Please copy out every line of the listing below in which the word "Complex" appears.

------ Dataset excerpts

omit [NeZero M] in
/-- **`Σ[map S_N (Σ_{p,σ'} e(p,σ')•ψ⁺_{pσ'}ψ⁻_{pσ'})](K,σ) = (βL²)⁻¹·Σ_p e(p,σ)`** — independent of the frequency–momentum `K`. -/
theorem selfEnergy_map_gridSub_diagQuadratic (β : ℝ) (e : GridPoint L N → Fin 2 → ℂ) (K : FreqMomentum L M) (σ : Fin 2) :
    selfEnergy L M β (ExteriorAlgebra.map (Matrix.toLin' (hubbardGridSub L M β N))
        (∑ p : GridPoint L N, ∑ σ' : Fin 2,
          e p σ' • (gen ℂ (((p, σ'), 0) : GridLeg (GridPoint L N)) * gen ℂ (((p, σ'), 1) : GridLeg (GridPoint L N))))) K σ =
      (((1 / (β * (L : ℝ) ^ 2) : ℝ) : ℂ)) * ∑ p : GridPoint L N, e p σ := by
  simp only [map_sum, map_smul, selfEnergy_finset_sum, selfEnergy_smul', selfEnergy_map_gridSub_gen_mul_gen_self, mul_ite, mul_zero,
    Finset.sum_ite_eq', Finset.mem_univ, if_true]
  rw [Finset.mul_sum]
  exact Finset.sum_congr rfl fun p _ => mul_comm _ _

/-- **The localised symbol of the image of a diagonal quadratic is the CONSTANT `c_e = Re(Σ_{p,σ} e(p,σ))/(2βL²)`.** -/
theorem locSymbol_map_gridSub_diagQuadratic (β : ℝ) (e : GridPoint L N → Fin 2 → ℂ) :
    (fun k : TorusSite 2 L => (∑ σ : Fin 2, ((selfEnergy L M β (ExteriorAlgebra.map (Matrix.toLin' (hubbardGridSub L M β N))
        (∑ p : GridPoint L N, ∑ σ' : Fin 2,
          e p σ' • (gen ℂ (((p, σ'), 0) : GridLeg (GridPoint L N)) * gen ℂ (((p, σ'), 1) : GridLeg (GridPoint L N))))) (omega0 M, k) σ).re +
      (selfEnergy L M β (ExteriorAlgebra.map (Matrix.toLin' (hubbardGridSub L M β N))
        (∑ p : GridPoint L N, ∑ σ' : Fin 2,
          e p σ' • (gen ℂ (((p, σ'), 0) : GridLeg (GridPoint L N)) * gen ℂ (((p, σ'), 1) : GridLeg (GridPoint L N))))) ((omega0 M).rev, k) σ).re)) / 4) =
      fun _ => ((∑ σ : Fin 2, ((((1 / (β * (L : ℝ) ^ 2) : ℝ) : ℂ)) * ∑ p : GridPoint L N, e p σ).re)) / 2 := by
  funext k
  simp only [selfEnergy_map_gridSub_diagQuadratic]
  rw [Fin.sum_univ_two, Fin.sum_univ_two]
  ring

/-- **The interpolant of the diagonal quadratic's symbol is that constant** (`I_L` reproduces constants). -/
theorem evalM_symInterp_locSymbol_map_gridSub_diagQuadratic (β : ℝ) (e : GridPoint L N → Fin 2 → ℂ) :
    evalM (symInterp L (fun k : TorusSite 2 L => (∑ σ : Fin 2, ((selfEnergy L M β (ExteriorAlgebra.map (Matrix.toLin' (hubbardGridSub L M β N))
        (∑ p : GridPoint L N, ∑ σ' : Fin 2,
          e p σ' • (gen ℂ (((p, σ'), 0) : GridLeg (GridPoint L N)) * gen ℂ (((p, σ'), 1) : GridLeg (GridPoint L N))))) (omega0 M, k) σ).re +
      (selfEnergy L M β (ExteriorAlgebra.map (Matrix.toLin' (hubbardGridSub L M β N))
        (∑ p : GridPoint L N, ∑ σ' : Fin 2,
          e p σ' • (gen ℂ (((p, σ'), 0) : GridLeg (GridPoint L N)) * gen ℂ (((p, σ'), 1) : GridLeg (GridPoint L N))))) ((omega0 M).rev, k) σ).re)) / 4)) =
      fun _ => ((∑ σ : Fin 2, ((((1 / (β * (L : ℝ) ^ 2) : ℝ) : ℂ)) * ∑ p : GridPoint L N, e p σ).re)) / 2 := by
  rw [locSymbol_map_gridSub_diagQuadratic, evalM_symInterp_const]

end Symbol

/-! ## §3 The size of the constant for the coefficient of record -/

section Size

variable {L M : ℕ} [NeZero L] [NeZero M]

/-- **THE COEFFICIENT OF RECORD AND ITS SIZE**: with `A = contr (SᵀC⁰S)`, `t₀` the scale-`0` tadpole, `ε = β/4M`, for
`e(p,σ) := 2·(½Uε·t₀ + ½(Uε)²·t₀·Σ_q A((p,σ̄)⁺,(q,σ̄)⁻)A((q,σ̄)⁺,(p,σ̄)⁻) − ½(Uε)²t₀²·t₀)` (twice the coincident entry of `W₀ − R₃ − Q_c`):
`‖e(p,σ)‖ ≤ 4|U|ε + 2048·U²ε + 64·U²ε²` (`0 < β`) — uniformly in `β, L, M, μ, p, σ`. -/
theorem norm_diagCoeff_le {β : ℝ} (hβ : 0 < β) (U μ : ℝ) (p : GridPoint L (2 * (2 * M))) (σ : Fin 2) :
    ‖(2 : ℂ) * ((2 : ℂ)⁻¹ * (((U * (β / (2 * (2 * M) : ℕ)) : ℝ) : ℂ) *
        (-∑ k : FreqMomentum L M, ((1 / (β * (L : ℝ) ^ 2) : ℝ) : ℂ) ^ 2 * uvSymbolCT L M β μ 0 klE0 (k, 0))) +
      (2 : ℂ)⁻¹ * (((U * (β / (2 * (2 * M) : ℕ)) : ℝ) : ℂ) ^ 2 *
        ((-∑ k : FreqMomentum L M, ((1 / (β * (L : ℝ) ^ 2) : ℝ) : ℂ) ^ 2 * uvSymbolCT L M β μ 0 klE0 (k, 0)) *
          ∑ q : GridPoint L (2 * (2 * M)),
            contr ℂ ((hubbardGridSub L M β (2 * (2 * M))).transpose * hubbardCovAboveCT L M β μ 0 0 klE0 *
                hubbardGridSub L M β (2 * (2 * M))) (((p, σ.rev), 0) : GridLeg (GridPoint L (2 * (2 * M)))) ((q, σ.rev), 1) *
              contr ℂ ((hubbardGridSub L M β (2 * (2 * M))).transpose * hubbardCovAboveCT L M β μ 0 0 klE0 *
                hubbardGridSub L M β (2 * (2 * M))) (((q, σ.rev), 0) : GridLeg (GridPoint L (2 * (2 * M)))) ((p, σ.rev), 1))) -
      (2 : ℂ)⁻¹ * ((((U * (β / (2 * (2 * M) : ℕ)) : ℝ) : ℂ) ^ 2 *
          ((-∑ k : FreqMomentum L M, ((1 / (β * (L : ℝ) ^ 2) : ℝ) : ℂ) ^ 2 * uvSymbolCT L M β μ 0 klE0 (k, 0)) *
           (-∑ k : FreqMomentum L M, ((1 / (β * (L : ℝ) ^ 2) : ℝ) : ℂ) ^ 2 * uvSymbolCT L M β μ 0 klE0 (k, 0)))) *
        (-∑ k : FreqMomentum L M, ((1 / (β * (L : ℝ) ^ 2) : ℝ) : ℂ) ^ 2 * uvSymbolCT L M β μ 0 klE0 (k, 0))))‖ ≤
      4 * |U| * (β / ((2 * (2 * M) : ℕ) : ℝ)) + 2048 * U ^ 2 * (β / ((2 * (2 * M) : ℕ) : ℝ)) +
        64 * U ^ 2 * (β / ((2 * (2 * M) : ℕ) : ℝ)) ^ 2 := by
  have hN : (0 : ℝ) < ((2 * (2 * M) : ℕ) : ℝ) := by have := NeZero.ne M; positivity
  set ε : ℝ := β / ((2 * (2 * M) : ℕ) : ℝ) with hε
  have hε0 : 0 < ε := by positivity
  set t : ℂ := -∑ k : FreqMomentum L M, ((1 / (β * (L : ℝ) ^ 2) : ℝ) : ℂ) ^ 2 * uvSymbolCT L M β μ 0 klE0 (k, 0) with ht
  set R : ℂ := ∑ q : GridPoint L (2 * (2 * M)),
      contr ℂ ((hubbardGridSub L M β (2 * (2 * M))).transpose * hubbardCovAboveCT L M β μ 0 0 klE0 *
          hubbardGridSub L M β (2 * (2 * M))) (((p, σ.rev), 0) : GridLeg (GridPoint L (2 * (2 * M)))) ((q, σ.rev), 1) *
        contr ℂ ((hubbardGridSub L M β (2 * (2 * M))).transpose * hubbardCovAboveCT L M β μ 0 0 klE0 *
          hubbardGridSub L M β (2 * (2 * M))) (((q, σ.rev), 0) : GridLeg (GridPoint L (2 * (2 * M)))) ((p, σ.rev), 1) with hR
  have htn : ‖t‖ ≤ 4 := by rw [ht, norm_neg]; exact norm_scaleZero_tadpole_le_four hβ μ 0
  have hRn : ‖R‖ ≤ 512 / ε := by rw [hR, hε]; exact norm_sum_scaleZeroGridCov_mul_swap_le hβ μ p σ.rev
  have hUε : ‖(((U * ε : ℝ)) : ℂ)‖ = |U| * ε := by rw [Complex.norm_real, Real.norm_eq_abs, abs_mul, abs_of_pos hε0]
  -- the three terms
  have e1 : ‖(2 : ℂ) * ((2 : ℂ)⁻¹ * (((U * ε : ℝ)) : ℂ) * t)‖ ≤ 4 * |U| * ε := by
    rw [show (2 : ℂ) * ((2 : ℂ)⁻¹ * (((U * ε : ℝ)) : ℂ) * t) = (((U * ε : ℝ)) : ℂ) * t by ring, norm_mul, hUε]
    calc |U| * ε * ‖t‖ ≤ |U| * ε * 4 := mul_le_mul_of_nonneg_left htn (by positivity)
      _ = 4 * |U| * ε := by ring
  have e2 : ‖(2 : ℂ) * ((2 : ℂ)⁻¹ * (((U * ε : ℝ)) : ℂ) ^ 2 * (t * R))‖ ≤ 2048 * U ^ 2 * ε := by
    rw [show (2 : ℂ) * ((2 : ℂ)⁻¹ * (((U * ε : ℝ)) : ℂ) ^ 2 * (t * R)) = (((U * ε : ℝ)) : ℂ) ^ 2 * (t * R) by ring,
      norm_mul, norm_mul, norm_pow, hUε]
    calc (|U| * ε) ^ 2 * (‖t‖ * ‖R‖) ≤ (|U| * ε) ^ 2 * (4 * (512 / ε)) :=
          mul_le_mul_of_nonneg_left (mul_le_mul htn hRn (norm_nonneg _) (by norm_num)) (by positivity)
      _ = 2048 * U ^ 2 * ε := by rw [mul_pow, sq_abs]; field_simp; ring
  have e3 : ‖(2 : ℂ) * ((2 : ℂ)⁻¹ * ((((U * ε : ℝ)) : ℂ) ^ 2 * (t * t)) * t)‖ ≤ 64 * U ^ 2 * ε ^ 2 := by
    rw [show (2 : ℂ) * ((2 : ℂ)⁻¹ * ((((U * ε : ℝ)) : ℂ) ^ 2 * (t * t)) * t) = (((U * ε : ℝ)) : ℂ) ^ 2 * (t * t * t) by ring,
      norm_mul, norm_mul, norm_mul, norm_pow, hUε]
    have ht3 : ‖t‖ * ‖t‖ * ‖t‖ ≤ 4 * 4 * 4 :=
      mul_le_mul (mul_le_mul htn htn (norm_nonneg _) (by norm_num)) htn (norm_nonneg _) (by norm_num)
    calc (|U| * ε) ^ 2 * (‖t‖ * ‖t‖ * ‖t‖) ≤ (|U| * ε) ^ 2 * (4 * 4 * 4) := mul_le_mul_of_nonneg_left ht3 (by positivity)
      _ = 64 * U ^ 2 * ε ^ 2 := by rw [mul_pow, sq_abs]; ring
  have hsplit : (2 : ℂ) * ((2 : ℂ)⁻¹ * ((((U * ε : ℝ)) : ℂ) * t) + (2 : ℂ)⁻¹ * ((((U * ε : ℝ)) : ℂ) ^ 2 * (t * R)) -
      (2 : ℂ)⁻¹ * ((((U * ε : ℝ)) : ℂ) ^ 2 * (t * t) * t)) =
      (2 : ℂ) * ((2 : ℂ)⁻¹ * (((U * ε : ℝ)) : ℂ) * t) + (2 : ℂ) * ((2 : ℂ)⁻¹ * (((U * ε : ℝ)) : ℂ) ^ 2 * (t * R)) -
        (2 : ℂ) * ((2 : ℂ)⁻¹ * ((((U * ε : ℝ)) : ℂ) ^ 2 * (t * t)) * t) := by ring
  rw [hsplit]
  refine (norm_sub_le _ _).trans ((add_le_add ((norm_add_le _ _).trans (add_le_add e1 e2)) e3).trans (le_of_eq ?_))
  ring

/-- **THE CONSTANT OF RECORD IS SMALL**: for the coefficient of record `e`, the constant symbol `c_e = (Σ_σ Re((βL²)⁻¹Σ_p e(p,σ)))/2` obeys
`|c_e| ≤ 4|U| + 2048·U² + 64·U²·ε` (`0 < β`; `#GridPoint = 4M·L²` against `(βL²)⁻¹` leaves exactly `1/ε`) — the door's `hv := 4`, `h0 := 2048 + 64ε`. -/
theorem abs_diagConst_le {β : ℝ} (hβ : 0 < β) (U μ : ℝ) :
    |(∑ σ : Fin 2, ((((1 / (β * (L : ℝ) ^ 2) : ℝ) : ℂ)) * ∑ p : GridPoint L (2 * (2 * M)),
      ((2 : ℂ) * ((2 : ℂ)⁻¹ * (((U * (β / (2 * (2 * M) : ℕ)) : ℝ) : ℂ) *
        (-∑ k : FreqMomentum L M, ((1 / (β * (L : ℝ) ^ 2) : ℝ) : ℂ) ^ 2 * uvSymbolCT L M β μ 0 klE0 (k, 0))) +
      (2 : ℂ)⁻¹ * (((U * (β / (2 * (2 * M) : ℕ)) : ℝ) : ℂ) ^ 2 *
        ((-∑ k : FreqMomentum L M, ((1 / (β * (L : ℝ) ^ 2) : ℝ) : ℂ) ^ 2 * uvSymbolCT L M β μ 0 klE0 (k, 0)) *
          ∑ q : GridPoint L (2 * (2 * M)),
            contr ℂ ((hubbardGridSub L M β (2 * (2 * M))).transpose * hubbardCovAboveCT L M β μ 0 0 klE0 *
                hubbardGridSub L M β (2 * (2 * M))) (((p, σ.rev), 0) : GridLeg (GridPoint L (2 * (2 * M)))) ((q, σ.rev), 1) *
              contr ℂ ((hubbardGridSub L M β (2 * (2 * M))).transpose * hubbardCovAboveCT L M β μ 0 0 klE0 *
                hubbardGridSub L M β (2 * (2 * M))) (((q, σ.rev), 0) : GridLeg (GridPoint L (2 * (2 * M)))) ((p, σ.rev), 1))) -
      (2 : ℂ)⁻¹ * ((((U * (β / (2 * (2 * M) : ℕ)) : ℝ) : ℂ) ^ 2 *
          ((-∑ k : FreqMomentum L M, ((1 / (β * (L : ℝ) ^ 2) : ℝ) : ℂ) ^ 2 * uvSymbolCT L M β μ 0 klE0 (k, 0)) *
           (-∑ k : FreqMomentum L M, ((1 / (β * (L : ℝ) ^ 2) : ℝ) : ℂ) ^ 2 * uvSymbolCT L M β μ 0 klE0 (k, 0)))) *
        (-∑ k : FreqMomentum L M, ((1 / (β * (L : ℝ) ^ 2) : ℝ) : ℂ) ^ 2 * uvSymbolCT L M β μ 0 klE0 (k, 0)))))).re) / 2| ≤
      4 * |U| + 2048 * U ^ 2 + 64 * U ^ 2 * (β / ((2 * (2 * M) : ℕ) : ℝ)) := by
  have hL : (0 : ℝ) < (L : ℝ) := by have := NeZero.ne L; positivity
  have hβL : 0 < β * (L : ℝ) ^ 2 := by positivity
  have hN : (0 : ℝ) < ((2 * (2 * M) : ℕ) : ℝ) := by have := NeZero.ne M; positivity
  set ε : ℝ := β / ((2 * (2 * M) : ℕ) : ℝ) with hε
  have hcard : (Fintype.card (GridPoint L (2 * (2 * M))) : ℝ) = ((2 * (2 * M) : ℕ) : ℝ) * (L : ℝ) ^ 2 := by
    simp [GridPoint, TorusSite, Fintype.card_prod, Fintype.card_fin, ZMod.card]
  have hu : ‖(((1 / (β * (L : ℝ) ^ 2) : ℝ) : ℂ))‖ = 1 / (β * (L : ℝ) ^ 2) := by
    rw [Complex.norm_real, Real.norm_eq_abs, abs_of_pos (by positivity)]
  -- each spin block: `|Re(u·Σ_p e)| ≤ u·#pts·sup‖e‖ = (1/ε)·ε·(…)`
  have hblock : ∀ σ : Fin 2, ‖(((1 / (β * (L : ℝ) ^ 2) : ℝ) : ℂ)) * ∑ p : GridPoint L (2 * (2 * M)),
      ((2 : ℂ) * ((2 : ℂ)⁻¹ * (((U * (β / (2 * (2 * M) : ℕ)) : ℝ) : ℂ) *
        (-∑ k : FreqMomentum L M, ((1 / (β * (L : ℝ) ^ 2) : ℝ) : ℂ) ^ 2 * uvSymbolCT L M β μ 0 klE0 (k, 0))) +
      (2 : ℂ)⁻¹ * (((U * (β / (2 * (2 * M) : ℕ)) : ℝ) : ℂ) ^ 2 *
        ((-∑ k : FreqMomentum L M, ((1 / (β * (L : ℝ) ^ 2) : ℝ) : ℂ) ^ 2 * uvSymbolCT L M β μ 0 klE0 (k, 0)) *
          ∑ q : GridPoint L (2 * (2 * M)),
            contr ℂ ((hubbardGridSub L M β (2 * (2 * M))).transpose * hubbardCovAboveCT L M β μ 0 0 klE0 *
                hubbardGridSub L M β (2 * (2 * M))) (((p, σ.rev), 0) : GridLeg (GridPoint L (2 * (2 * M)))) ((q, σ.rev), 1) *
              contr ℂ ((hubbardGridSub L M β (2 * (2 * M))).transpose * hubbardCovAboveCT L M β μ 0 0 klE0 *
                hubbardGridSub L M β (2 * (2 * M))) (((q, σ.rev), 0) : GridLeg (GridPoint L (2 * (2 * M)))) ((p, σ.rev), 1))) -
      (2 : ℂ)⁻¹ * ((((U * (β / (2 * (2 * M) : ℕ)) : ℝ) : ℂ) ^ 2 *
          ((-∑ k : FreqMomentum L M, ((1 / (β * (L : ℝ) ^ 2) : ℝ) : ℂ) ^ 2 * uvSymbolCT L M β μ 0 klE0 (k, 0)) *
           (-∑ k : FreqMomentum L M, ((1 / (β * (L : ℝ) ^ 2) : ℝ) : ℂ) ^ 2 * uvSymbolCT L M β μ 0 klE0 (k, 0)))) *
        (-∑ k : FreqMomentum L M, ((1 / (β * (L : ℝ) ^ 2) : ℝ) : ℂ) ^ 2 * uvSymbolCT L M β μ 0 klE0 (k, 0)))))‖ ≤
      4 * |U| + 2048 * U ^ 2 + 64 * U ^ 2 * ε := by
    intro σ
    rw [norm_mul, hu]
    have hsum := (norm_sum_le _ _).trans (Finset.sum_le_sum fun p (_ : p ∈ (Finset.univ : Finset (GridPoint L (2 * (2 * M))))) =>
      norm_diagCoeff_le (L := L) (M := M) hβ U μ p σ)
    rw [Finset.sum_const, Finset.card_univ, nsmul_eq_mul, hcard] at hsum
    refine (mul_le_mul_of_nonneg_left hsum (by positivity)).trans (le_of_eq ?_)
    rw [hε]
    field_simp
  rw [Fin.sum_univ_two, abs_div, abs_two, div_le_iff₀ (by norm_num : (0 : ℝ) < 2)]
  have h0 := (Complex.abs_re_le_norm _).trans (hblock 0)
  have h1 := (Complex.abs_re_le_norm _).trans (hblock 1)
  exact (abs_add_le _ _).trans (by linarith)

------------

Task answer ▸
  have hUε : ‖(((U * ε : ℝ)) : ℂ)‖ = |U| * ε := by rw [Complex.norm_real, Real.norm_eq_abs, abs_mul, abs_of_pos hε0]
    rw [Complex.norm_real, Real.norm_eq_abs, abs_of_pos (by positivity)]
  have h0 := (Complex.abs_re_le_norm _).trans (hblock 0)
  have h1 := (Complex.abs_re_le_norm _).trans (hblock 1)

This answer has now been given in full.